Et puis, on entre à l’intérieur du Kiosque, un espace plus obscur, intimiste, construit par Rachel Deghati –muse, épouse, compagne de route de l’Artiste-Photographe – et le regard complice de Pierre Bongiovanni, directeur artistique de cette exposition. Des photos jusqu’à présent restées archives personnelles et donc inédites sont dévoilées, elles montrent une autre facette du photographe : celle de son intimité. Cet espace porte le nom de l’exposition en même temps que l’éthique de Reza: pour lui, la photographie permet avant tout de saisir « l’épaisseur du silence ».
Le personnel du Kiosque est très disponible, disposé à parler de l’exposition et l’on apprend alors que la majorité des photos, malgré leur apparence très construite – lignes architecturales, épurées, directes pour l’oeil du fait de la formation initiale de l’artiste– ne sont que très rarement mises en scène. Pour Reza, la photographie demande en premier lieu d’apprivoiser son sujet et de passer du temps avec lui. C’est sans doute de cette manière qu’il parvient à capter l’authentique et, par exemple, on ne peut qu’être fasciné par le portrait du commandant Massoud pris dans la vallée du Panshir au printemps 85 : incroyable expression rendue éternelle.
Chez Reza, la photographie est un engagement concret et un dévoilement – elle est toujours liée à une intention sociale : il s’agit d’exprimer la voix des rescapés à travers l’image, de susciter l’empathie à travers elle et même d’inciter les êtres à se rassembler, à coopérer. Le « Portrait d’enfants perdus » montre cela – la légende, résumée, de cette photo, indique : « après le génocide du Rwanda, 27 000 enfants se sont retrouvés seuls, séparés des leurs. […] Parallèlement à mon reportage, j’ai commencé à former des réfugiés à la photographie afin qu’ils fassent le portrait des enfants grâce à un studio de fortune acheminé d’un camp à l’autre. […] Ce projet a permis à plus de trois mille familles de se retrouver ».

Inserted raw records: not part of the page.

namespace Summit.CriticalPhenomena.Ising3DConformalLimit.MirrorHoelderCompactnessRescaledBounds

/-! ### The forced renormalisation is the pinned one; two-point comparability -/

/-- The route's forced renormalisation `δ ↦ ⟨σ₀σ_{⌊δ⁻¹⌋e₀}⟩_{β_c}^{-1/2}` is the pinned
renormalisation `rhoPin` (`⌊δ⁻¹⌋ = ⌊1/δ⌋`). [folklore] -/
theorem rhoStar_eq_rhoPin :
    (fun δ : ℝ => (criticalTwoPoint 3 (Pi.single 0 ⌊δ⁻¹⌋)) ^ (-(1/2:ℝ))) = rhoPin := by
  funext δ
  simp [rhoPin, one_div]

/-- **MMS comparison in the sup norm at `β_c` on `ℤ³`** (Aizenman–Duminil-Copin 2021, eq. (5.3)):
`3‖x‖_∞ ≤ ‖y‖_∞ ⇒ ⟨σ₀σ_y⟩_{β_c} ≤ ⟨σ₀σ_x⟩_{β_c}`.
[cite: AizenmanDuminilCopinAnnals2021, arXiv:1912.07973 §5.1, eq. (5.3)] -/
theorem criticalTwoPoint_le_of_supNorm {x y : Site 3} (h : 3 * Site.supNorm x ≤ Site.supNorm y) :
    criticalTwoPoint 3 y ≤ criticalTwoPoint 3 x :=
  twoPointPlus_le_of_mul_supNorm_le (criticalBeta_nonneg 3) h

/-- **Iterated doubling**: `κʲ g(n) ≤ g(2ʲ n)` for `n ≥ 1`, `g(n) = ⟨σ₀σ_{ne₀}⟩_{β_c}`, from the
one-step doubling `κ g(n) ≤ g(2n)`. [folklore] -/
theorem doubling_iter {κ : ℝ} (hκ : 0 < κ)
    (hD : ∀ n : ℕ, 1 ≤ n → κ * criticalTwoPoint 3 (Pi.single 0 (n : ℤ)) ≤
      criticalTwoPoint 3 (Pi.single 0 (2 * (n : ℤ))))
    (j n : ℕ) (hn : 1 ≤ n) :
    κ ^ j * criticalTwoPoint 3 (Pi.single 0 (n : ℤ)) ≤
      criticalTwoPoint 3 (Pi.single 0 ((2 ^ j * n : ℕ) : ℤ)) := by
  induction j with
  | zero => simp
  | succ j ih =>
    have h2 := hD (2 ^ j * n) (Nat.one_le_iff_ne_zero.2 (Nat.mul_ne_zero (by positivity) (by omega)))
    have hcast : (2 * ((2 ^ j * n : ℕ) : ℤ)) = ((2 ^ (j + 1) * n : ℕ) : ℤ) := by
      push_cast
      ring
    rw [hcast] at h2
    calc κ ^ (j + 1) * criticalTwoPoint 3 (Pi.single 0 (n : ℤ))
        = κ * (κ ^ j * criticalTwoPoint 3 (Pi.single 0 (n : ℤ))) := by ring
      _ ≤ κ * criticalTwoPoint 3 (Pi.single 0 ((2 ^ j * n : ℕ) : ℤ)) :=
        mul_le_mul_of_nonneg_left ih hκ.le
      _ ≤ criticalTwoPoint 3 (Pi.single 0 ((2 ^ (j + 1) * n : ℕ) : ℤ)) := h2

/-- **Upper comparison**: if `1 ≤ m₁`, `3m₁ ≤ ‖z‖_∞` and `3N ≤ 2ʲ m₁` then `κʲ G(z) ≤ g(N)`
(`G(z) ≤ g(m₁)` and `g(2ʲm₁) ≤ g(N)` by MMS, `κʲ g(m₁) ≤ g(2ʲ m₁)` by doubling). [folklore] -/
theorem pow_mul_criticalTwoPoint_le_axis {κ : ℝ} (hκ : 0 < κ)
    (hD : ∀ n : ℕ, 1 ≤ n → κ * criticalTwoPoint 3 (Pi.single 0 (n : ℤ)) ≤
      criticalTwoPoint 3 (Pi.single 0 (2 * (n : ℤ))))
    {z : Site 3} {N m₁ j : ℕ} (hm₁ : 1 ≤ m₁) (hz : 3 * m₁ ≤ Site.supNorm z)
    (hN : 3 * N ≤ 2 ^ j * m₁) :
    κ ^ j * criticalTwoPoint 3 z ≤ criticalTwoPoint 3 (Pi.single 0 (N : ℤ)) := by
  have hsn : ∀ n : ℕ, Site.supNorm (Pi.single (0 : Fin 3) (n : ℤ) : Site 3) = n := fun n => by
    rw [Site.supNorm_single, Int.natAbs_natCast]
  have h1 : criticalTwoPoint 3 z ≤ criticalTwoPoint 3 (Pi.single 0 (m₁ : ℤ)) :=
    criticalTwoPoint_le_of_supNorm (by rwa [hsn])
  have h3 : criticalTwoPoint 3 (Pi.single 0 ((2 ^ j * m₁ : ℕ) : ℤ)) ≤
      criticalTwoPoint 3 (Pi.single 0 (N : ℤ)) :=
    criticalTwoPoint_le_of_supNorm (by rwa [hsn, hsn])
  calc κ ^ j * criticalTwoPoint 3 z ≤ κ ^ j * criticalTwoPoint 3 (Pi.single 0 (m₁ : ℤ)) :=
        mul_le_mul_of_nonneg_left h1 (pow_nonneg hκ.le j)
    _ ≤ criticalTwoPoint 3 (Pi.single 0 ((2 ^ j * m₁ : ℕ) : ℤ)) := doubling_iter hκ hD j m₁ hm₁
    _ ≤ criticalTwoPoint 3 (Pi.single 0 (N : ℤ)) := h3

Si les images nous emportent, il ne faut pas oublier de rendre hommage aux légendes, écrites par Rachel Delghati d’après les mots de Reza. Ce ne sont pas des textes qui accompagnent : elles augmentent, elles enrichissent le travail du photographe, et permettent au spectateur de mieux comprendre, de pénétrer l’ensemble de cette œuvre magistrale.
A la sortie de l’exposition, je me dirige vers un autre lieu précieux en cette ville maritime, la librairie « Le Silence de la mer »… J’y trouve le petit livre de Yannick Haenel intitulé Le Désir comme aventure et ces mots en écho à l’expérience qu’il nous est permis de vivre sur le port de Vannes : « l’étincelle qui s’allume entre une œuvre et vous répond à un désir que vous ne connaissez pas encore. Elle invente ce désir : elle vous le prodigue. Ce désir en plus, ce plus beau désir qu’une œuvre d’art fait naître en vous, c’est le feu de l’existence »…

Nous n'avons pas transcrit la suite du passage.